In [7]:
from ultralytics import YOLO
import torch.nn as nn
import torch
from PIL import Image
import torchvision.transforms as T
from torch.utils.data import Dataset, DataLoader
import os
from tqdm import tqdm


# 사전학습된 YOLOv8 불러오기
model = YOLO('yolov8n.pt')  # n/s/m/l/x 중 선택 가능

# 입력 Conv 레이어 수정 (원래 Conv2d(in_channels=3))
first_layer = model.model.model[0]

# 기존 파라미터 가져오기
weight = first_layer.conv.weight  # [out_channels, in_channels=3, k, k]
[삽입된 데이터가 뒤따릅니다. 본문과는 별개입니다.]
import Literature.Probability.RandomPlanarGeometry.SAWPulledLargeForceExpansionZdCostPolynomial
import Literature.Probability.RandomPlanarGeometry.SAWPulledLargeForceExpansionZdHeights
import HarnessLib

/-!
# Pulled SAW on `ℤ^{d+1}`: the TOP SYMBOL of the cost census and the DEGREE DROP of `c_k^{(d)}` in the dimension

Topic `Literature/Probability/RandomPlanarGeometry` (continues `SAWPulledLargeForceExpansionZdCostPolynomial.lean`: the axis-class
identity `costCoeffZd_eq_sum_choose_mul`, `N_{c,n}(ℤ^{d+1}) = Σ_{u ≤ c} C(d,u) · F_{c,n}(u)` with `F_{c,n}(u)` the number of cost-`c`,
length-`n` irreducible bridges of `ℤ^{u+1}` using every lateral axis, and `exists_polynomial_largeForceCoeffZd`: `c_k^{(d)} =
largeForceCoeffZd d k` is a polynomial in `d` of degree `≤ k`; uses `SAWPulledLargeForceExpansionZdHeights.lean`:
`not_irreducible_of_monotone`; and the tree's cost-series engine `CostSeries.Pz / A / E`, `CostSeries.e`).

PRINTED CONTEXT (locators only; nothing below is quoted digit-for-digit). Madras–Slade (1993) §1.1 eq. (1.1.8) p. 5 (the `1/d`
expansion of `μ`) and §4.2 eq. (4.2.20)–(4.2.22) (cost = length − span of a bridge); Duminil-Copin–Hammond (2013) §2.2
(irreducible bridges, renewal times). NOT IN PRINT (lane statements, new in writing as far as the lane's search found): everything below.

PART I — THE TOP AXIS CLASS (`F_{c,n}(c)`, the coefficient of `C(d,c)`, which alone carries degree `c` in `d`):
* ★ `two_add_le_costZd_of_down` — a self-avoiding walk of `ℤ^{u+1}` using all `u` lateral axes, making at least one DOWN step and
  ending at non-negative height has cost `≥ u + 2`;
* ★★ `card_topAxesClass_eq_zero_of_ne` — `F_{c,n}(c) = 0` for `n ≠ c + 1` (no down step is affordable, so the height profile is
  monotone, so the bridge has span `1` by `not_irreducible_of_monotone`); ★ `apply_zero_eq_one_of_topAxesClass` (height `≡ 1`);
* ★★★ `card_topAxesClass_self` — `F_{c,c+1}(c) = 2^c · c!`: the class is exactly `+e₀` followed by the `c` lateral unit steps in some
  ORDER of the axes with some SIGNS (bijection with `(Fin c ↪ Fin c) × (Fin c → Bool)` through an inline model walk — no definition).
PART II — TOP SYMBOLS (inline predicate `∃ P, natDegree ≤ m ∧ P.coeff m = a ∧ ∀ d, f d = P.eval d`):
* ★ `exists_polynomial_costCoeffZd_topCoeff` — the `d^c`-coefficient of `N_{c,n}(ℤ^{d+1})` is `2^c · [n = c + 1]`;
* ★ `exists_symbol_coeff_A` — for every `K` the coefficients `[X^i] A_K`, `i ≤ K`, of the engine fed with the census of `ℤ^{d+1}` have
  `d^i`-coefficient `(−2)^i`: at top degree the fixed point is `U = 1/(1 + 2X)` (the symbol recursion `σ ↦ 1 − Σ_c 2^c X^c σ^{c+1}` is
  solved in `ℚ⟦X⟧` modulo `X^{K+2}`, `alg_A_step`);
* ★★ `exists_polynomial_largeForceCoeffZd_topCoeff_zero` — the `d^k`-coefficient of `c_k^{(d)}` vanishes for `k ≥ 2` (at top degree
  `Σ_j (1 − U)^j = 1/U = 1 + 2X`, `alg_E`);
* ★★★ `exists_polynomial_largeForceCoeffZd_degree_le_pred` — THE DEGREE DROP: for every `k ≥ 2`, `d ↦ c_k^{(d)}` is a polynomial
  over `ℚ` of degree `≤ k − 1`. (The lane's data show degree EXACTLY `k − 1` with leading coefficient `(−2)^{k−1}` for `2 ≤ k ≤ 7`;
  the exact leading coefficient is the next symbol order and is not addressed here.)
[cite: MadrasSlade1993, §1.1 eq. (1.1.8) p. 5; §4.2 eq. (4.2.20)–(4.2.22)] [cite: DuminilCopinHammond2013, §2.2]

Provenance: lane «pcv-sawmu», a-p1 g17 (2026-08-25). Data (not used; Part I was read off it first): `F_{4,6}(4) = F_{5,7}(5) = F_{6,8}(6)
= F_{6,9}(6) = F_{7,9}(7) = F_{7,10}(7) = 0`, `F_{c,c+1}(c) = 2^c c!` for `c ≤ 7` (HOME FINDING-ZD-AXIS-CLASSES.md); `c_k^{(d)}` of degree
`k − 1` for `2 ≤ k ≤ 7` (lane PLAN, Question (a)).
-/

noncomputable section

open Finset
open scoped BigOperators
open Literature.Probability.LatticeModels
open Literature.Probability.RandomPlanarGeometry.SAW

namespace Literature.Probability.RandomPlanarGeometry.SAW.Zd

section TopClass

variable {u n : ℕ}

/-- The steps of a self-avoiding walk are unit coordinate vectors `± e_j`. [cite: MadrasSlade1993, §1.1 (p. 1); lane plumbing] -/
private theorem exists_step_single {D : ℕ} {ω : ℕ → Site D} (hω : ω ∈ saws D n) {k : ℕ} (hk : k < n) :
    ∃ j : Fin D, ∃ s : ℤ, (s = 1 ∨ s = -1) ∧ ω (k + 1) - ω k = Pi.single j s := by
  obtain ⟨j, hj | hj⟩ := (zdGraph_adj_iff_sub _ _).1 ((mem_saws.1 hω).2.2.1 k hk)
  · exact ⟨j, 1, Or.inl rfl, hj⟩
  · refine ⟨j, -1, Or.inr rfl, ?_⟩
    rw [Pi.single_neg, ← hj, neg_sub]

/-- One step changes exactly one coordinate. [cite: MadrasSlade1993, §1.1 (p. 1); lane plumbing] -/
private theorem step_coord_unique {D : ℕ} {ω : ℕ → Site D} (hω : ω ∈ saws D n) {k : ℕ} (hk : k < n) {a b : Fin D}
    (ha : ω (k + 1) a ≠ ω k a) (hb : ω (k + 1) b ≠ ω k b) : a = b := by
  obtain ⟨j, s, -, hjs⟩ := exists_step_single hω hk
  have key : ∀ e : Fin D, ω (k + 1) e ≠ ω k e → e = j := by
    intro e he
    by_contra hej
    have h := congrFun hjs e
    rw [Pi.sub_apply, Pi.single_eq_of_ne hej] at h
    exact he (sub_eq_zero.1 h)
  exact (key a ha).trans (key b hb).symm

/-- One step changes the first coordinate by at most one. [cite: MadrasSlade1993, §1.1 (p. 1); lane plumbing] -/
private theorem step_apply_zero_le_one {D : ℕ} [NeZero D] {ω : ℕ → Site D} (hω : ω ∈ saws D n) {k : ℕ} (hk : k < n) :
    ω (k + 1) 0 - ω k 0 ≤ 1 :=
  (le_abs_self _).trans (abs_sub_le_one_of_adj ((mem_saws.1 hω).2.2.1 k hk) 0)

/-- A coordinate that is nonzero at some time was changed by an earlier step. [cite: MadrasSlade1993, §1.1 (p. 1); lane plumbing] -/
private theorem exists_step_ne {D : ℕ} {ω : ℕ → Site D} (h0 : ω 0 = 0) {a : Fin D} {i : ℕ} (hi : ω i a ≠ 0) :
    ∃ k < i, ω (k + 1) a ≠ ω k a := by
  induction i with
  | zero => exact absurd (by rw [h0]; rfl) hi
  | succ i ih =>
    by_cases h : ω (i + 1) a = ω i a
    · obtain ⟨k, hk, hne⟩ := ih (by rwa [h] at hi)
      exact ⟨k, by omega, hne⟩
    · exact ⟨i, by omega, h⟩

/-- Height accounting: if a walk of `ℤ^{u+1}` uses every lateral axis, its final height plus `u`, plus `2` if some step goes DOWN, is at
most its length. [cite: MadrasSlade1993, §4.2, eq. (4.2.20)–(4.2.22) (cost = length − span); lane lemma] -/
private theorem height_add_le {ω : ℕ → Site (u + 1)} (hω : ω ∈ saws (u + 1) n)
    (hall : ∀ a : Fin (u + 1), a ≠ 0 → ∃ i ≤ n, ω i a ≠ (0 : ℤ)) (δ : ℕ)
    (hδ : δ = 0 ∨ (δ = 2 ∧ ∃ i < n, ω (i + 1) 0 < ω i 0)) : ω n 0 + u + δ ≤ n := by
  classical
  have h0 : ω 0 = 0 := (mem_saws.1 hω).1
  set Z := (Finset.range n).filter (fun k => ω (k + 1) 0 = ω k 0) with hZ
  set J := (Finset.range n).filter (fun k => ¬ ω (k + 1) 0 = ω k 0) with hJ
  have hZJ : Z.card + J.card = n := by
    rw [hZ, hJ, Finset.card_filter_add_card_filter_not, Finset.card_range]
  -- (1) every used lateral axis owns a lateral step, injectively
  have hch : ∀ a : Fin (u + 1), a ≠ 0 → ∃ k, k < n ∧ ω (k + 1) a ≠ ω k a := by
    intro a ha
    obtain ⟨i, hi, hne⟩ := hall a ha
    obtain ⟨k, hk, hk'⟩ := exists_step_ne h0 hne
    exact ⟨k, by omega, hk'⟩
  have h1 : u ≤ Z.card := by
    have hU : ((Finset.univ : Finset (Fin (u + 1))).filter (fun a => a ≠ 0)).card = u := by
      rw [Finset.filter_ne' Finset.univ (0 : Fin (u + 1)), Finset.card_erase_of_mem (Finset.mem_univ _),
        Finset.card_univ, Fintype.card_fin, Nat.add_sub_cancel]
    rw [← hU]
    refine Finset.card_le_card_of_injOn (fun a => if h : a ≠ 0 then Classical.choose (hch a h) else 0) ?_ ?_
    · intro a ha
      rw [Finset.mem_coe, Finset.mem_filter] at ha
      have ha0 : a ≠ 0 := ha.2
      obtain ⟨hk, hne⟩ := Classical.choose_spec (hch a ha0)
      simp only [dif_pos ha0, Finset.mem_coe]
      rw [hZ, Finset.mem_filter, Finset.mem_range]
      refine ⟨hk, ?_⟩
      by_contra h00
      exact ha0 (step_coord_unique hω hk hne h00)
    · intro a ha b hb hab
      rw [Finset.mem_coe, Finset.mem_filter] at ha hb
      have ha0 : a ≠ 0 := ha.2
      have hb0 : b ≠ 0 := hb.2
      simp only [ha0, hb0, ne_eq, not_false_eq_true, dif_pos] at hab
      obtain ⟨hk, hne⟩ := Classical.choose_spec (hch a ha0)
      obtain ⟨-, hne'⟩ := Classical.choose_spec (hch b hb0)
      rw [hab] at hne
      exact step_coord_unique hω (Classical.choose_spec (hch b hb0)).1 hne hne'
  -- (2) the final height is at most the number of vertical steps, minus two if one of them goes down
  have htel : ω n 0 = ∑ k ∈ J, (ω (k + 1) 0 - ω k 0) := by
    have h := Finset.sum_range_sub (fun k => ω k 0) n
    rw [h0] at h
    simp only [Pi.zero_apply, sub_zero] at h
    rw [← h, ← Finset.sum_filter_add_sum_filter_not (Finset.range n) (fun k => ω (k + 1) 0 = ω k 0)]
    have hZ0 : ∑ k ∈ Z, (ω (k + 1) 0 - ω k 0) = 0 :=
      Finset.sum_eq_zero fun k hk => by rw [(Finset.mem_filter.1 hk).2, sub_self]
    rw [← hZ, ← hJ, hZ0, zero_add]
  have h2 : ω n 0 + δ ≤ (J.card : ℤ) := by
    rcases hδ with rfl | ⟨rfl, i, hi, hdown⟩
    · rw [Nat.cast_zero, add_zero, htel]
      calc ∑ k ∈ J, (ω (k + 1) 0 - ω k 0) ≤ ∑ _k ∈ J, (1 : ℤ) :=
            Finset.sum_le_sum fun k hk => step_apply_zero_le_one hω (Finset.mem_range.1 (Finset.mem_filter.1 hk).1)
        _ = (J.card : ℤ) := by simp
    · have hiJ : i ∈ J := by
        rw [hJ, Finset.mem_filter, Finset.mem_range]; exact ⟨hi, fun h => by rw [h] at hdown; exact lt_irrefl _ hdown⟩
      rw [htel, ← Finset.add_sum_erase J _ hiJ]
      have hrest : ∑ k ∈ J.erase i, (ω (k + 1) 0 - ω k 0) ≤ ((J.erase i).card : ℤ) := by
        calc ∑ k ∈ J.erase i, (ω (k + 1) 0 - ω k 0) ≤ ∑ _k ∈ J.erase i, (1 : ℤ) :=
              Finset.sum_le_sum fun k hk =>
                step_apply_zero_le_one hω (Finset.mem_range.1 (Finset.mem_filter.1 (Finset.mem_of_mem_erase hk)).1)
          _ = ((J.erase i).card : ℤ) := by simp
      have hcard : ((J.erase i).card : ℤ) = J.card - 1 := by
        rw [Finset.card_erase_of_mem hiJ, Nat.cast_sub (Finset.card_pos.2 ⟨i, hiJ⟩)]; simp
      have hstep : ω (i + 1) 0 - ω i 0 ≤ -1 := by
        have := abs_sub_le_one_of_adj ((mem_saws.1 hω).2.2.1 i hi) 0
        omega
      push_cast
      linarith
  -- (3) conclude
  have h3 : (u : ℤ) ≤ Z.card := by exact_mod_cast h1
  have h4 : (Z.card : ℤ) + J.card = n := by exact_mod_cast hZJ
  linarith

/-- ★ A self-avoiding walk of `ℤ^{u+1}` that uses every lateral axis, makes a down step and ends at non-negative height has cost
`≥ u + 2` (in general: final height `+ u + 2 ≤` length).
[cite: MadrasSlade1993, §4.2, eq. (4.2.20)–(4.2.22) (cost = length − span); lane lemma] -/
theorem two_add_le_costZd_of_down {ω : ℕ → Site (u + 1)} (hω : ω ∈ saws (u + 1) n)
    (hall : ∀ a : Fin (u + 1), a ≠ 0 → ∃ i ≤ n, ω i a ≠ (0 : ℤ)) (hdown : ∃ i < n, ω (i + 1) 0 < ω i 0)
    (hpos : 0 ≤ ω n 0) : u + 2 ≤ costZd u n ω := by
  have h := height_add_le hω hall 2 (Or.inr ⟨rfl, hdown⟩)
  have h3 : (ω n 0).toNat + u + 2 ≤ n := by
    have : ((ω n 0).toNat : ℤ) = ω n 0 := Int.toNat_of_nonneg hpos
    omega
  unfold costZd
  omega

/-- ★★ THE TOP AXIS CLASS IS EMPTY OFF THE SPAN-ONE CELL: an irreducible bridge of `ℤ^{c+1}` of cost `c` that uses all `c` lateral axes
has length exactly `c + 1` — so `F_{c,n}(c) = 0` for `n ≠ c + 1` in the lane's axis-class identity. Route: no down step is affordable
(`two_add_le_costZd_of_down`), so the height profile is non-decreasing, so the bridge has span `1` (`not_irreducible_of_monotone`),
and cost `c = n − 1`. [cite: MadrasSlade1993, §1.1 eq. (1.1.8) p. 5; §4.2; lane theorem] -/
theorem card_topAxesClass_eq_zero_of_ne {c n : ℕ} (hn : n ≠ c + 1) :
    ((irreducibleBridges (c + 1) n).filter fun (ω : ℕ → Site (c + 1)) => costZd c n ω = c ∧
        ∀ a : Fin (c + 1), a ≠ 0 → ∃ i ≤ n, ω i a ≠ (0 : ℤ)).card = 0 := by
  rw [Finset.card_eq_zero, Finset.filter_eq_empty_iff]
  rintro ω hω ⟨hcost, hall⟩
  have hbr := (mem_irreducibleBridges.1 hω).1
  have hirr := (mem_irreducibleBridges.1 hω).2
  have hsaw : ω ∈ saws (c + 1) n := (mem_bridges.1 hbr).1
  have hB : IsBridge n ω := (mem_bridges.1 hbr).2
  have h0 : ω 0 = 0 := (mem_saws.1 hsaw).1
  have hn1 : 1 ≤ n := hirr.1
  -- no down step
  have hx0 : 0 < ω n 0 := by
    have := (hB n hn1 le_rfl).1
    rwa [h0, Pi.zero_apply] at this
  have hmono : ∀ i < n, ω i 0 ≤ ω (i + 1) 0 := by
    intro i hi
    by_contra hlt
    have := two_add_le_costZd_of_down hsaw hall ⟨i, hi, lt_of_not_ge hlt⟩ hx0.le
    omega
  -- hence span one
  have hx1 : ω n 0 ≤ 1 := by
    by_contra h2
    exact not_irreducible_of_monotone c hω hmono (by omega)
  have hx : ω n 0 = 1 := le_antisymm hx1 hx0
  unfold costZd at hcost
  rw [hx] at hcost
  simp at hcost
  omega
# 4채널로 확장 (새 채널은 평균으로 초기화)
new_weight = torch.cat(
    [weight, weight[:, :1, :, :]], dim=1
) / 2  # 간단한 초기화 전략

# 새로운 Conv 정의
new_conv = nn.Conv2d(4, first_layer.conv.out_channels, kernel_size=first_layer.conv.kernel_size,
                     stride=first_layer.conv.stride, padding=first_layer.conv.padding, bias=first_layer.conv.bias is not None)
new_conv.weight = nn.Parameter(new_weight)
if first_layer.conv.bias is not None:
    new_conv.bias = first_layer.conv.bias

# 레이어 교체
first_layer.conv = new_conv

In [8]:
# 모든 레이어 freeze
for param in model.parameters():
    param.requires_grad = False

# 첫 번째 conv 레이어만 학습하도록 설정
for param in model.model.model[0].parameters():
    param.requires_grad = True


In [9]:
# 경로 지정
base_dir = r"C:\Users\KSH\Documents\Final_project\Custum_YOLOv8\ultralytics-main\datasets\thermal"
rgb_dir = os.path.join(base_dir, "images", "rgb")
thermal_dir = os.path.join(base_dir, "images", "thermal")
label_dir = os.path.join(base_dir, "labels")

# 전처리 정의
transform = T.Compose([
    T.Resize((640, 640)),
    T.ToTensor(),
])

# 4채널 이미지 생성 함수
def load_4ch_image(rgb_path, thermal_path):
    rgb = Image.open(rgb_path).convert('RGB')
    thermal = Image.open(thermal_path).convert('L')
    rgb_tensor = transform(rgb)
    thermal_tensor = transform(thermal)
    return torch.cat([rgb_tensor, thermal_tensor], dim=0)  # (4, H, W)

# YOLO 라벨 로딩 함수
def load_label_txt(label_path):
    with open(label_path, 'r') as f:
        line = f.readline().strip()
        if not line:
            return torch.zeros(5)  # 빈 라벨 처리 (예외 방지)
        return torch.tensor(list(map(float, line.split())), dtype=torch.float32)

# 커스텀 데이터셋
class CustomDataset(Dataset):
    def __init__(self, rgb_dir, thermal_dir, label_dir):
        self.rgb_dir = rgb_dir
        self.thermal_dir = thermal_dir
        self.label_dir = label_dir
        self.image_ids = [f[:-4] for f in os.listdir(rgb_dir) if f.endswith(".jpg")]

    def __len__(self):
        return len(self.image_ids)

    def __getitem__(self, idx):
        image_id = self.image_ids[idx]
        rgb_path = os.path.join(self.rgb_dir, f"{image_id}.jpg")
        thermal_path = os.path.join(self.thermal_dir, f"{image_id}.jpg")
        label_path = os.path.join(self.label_dir, f"{image_id}.txt")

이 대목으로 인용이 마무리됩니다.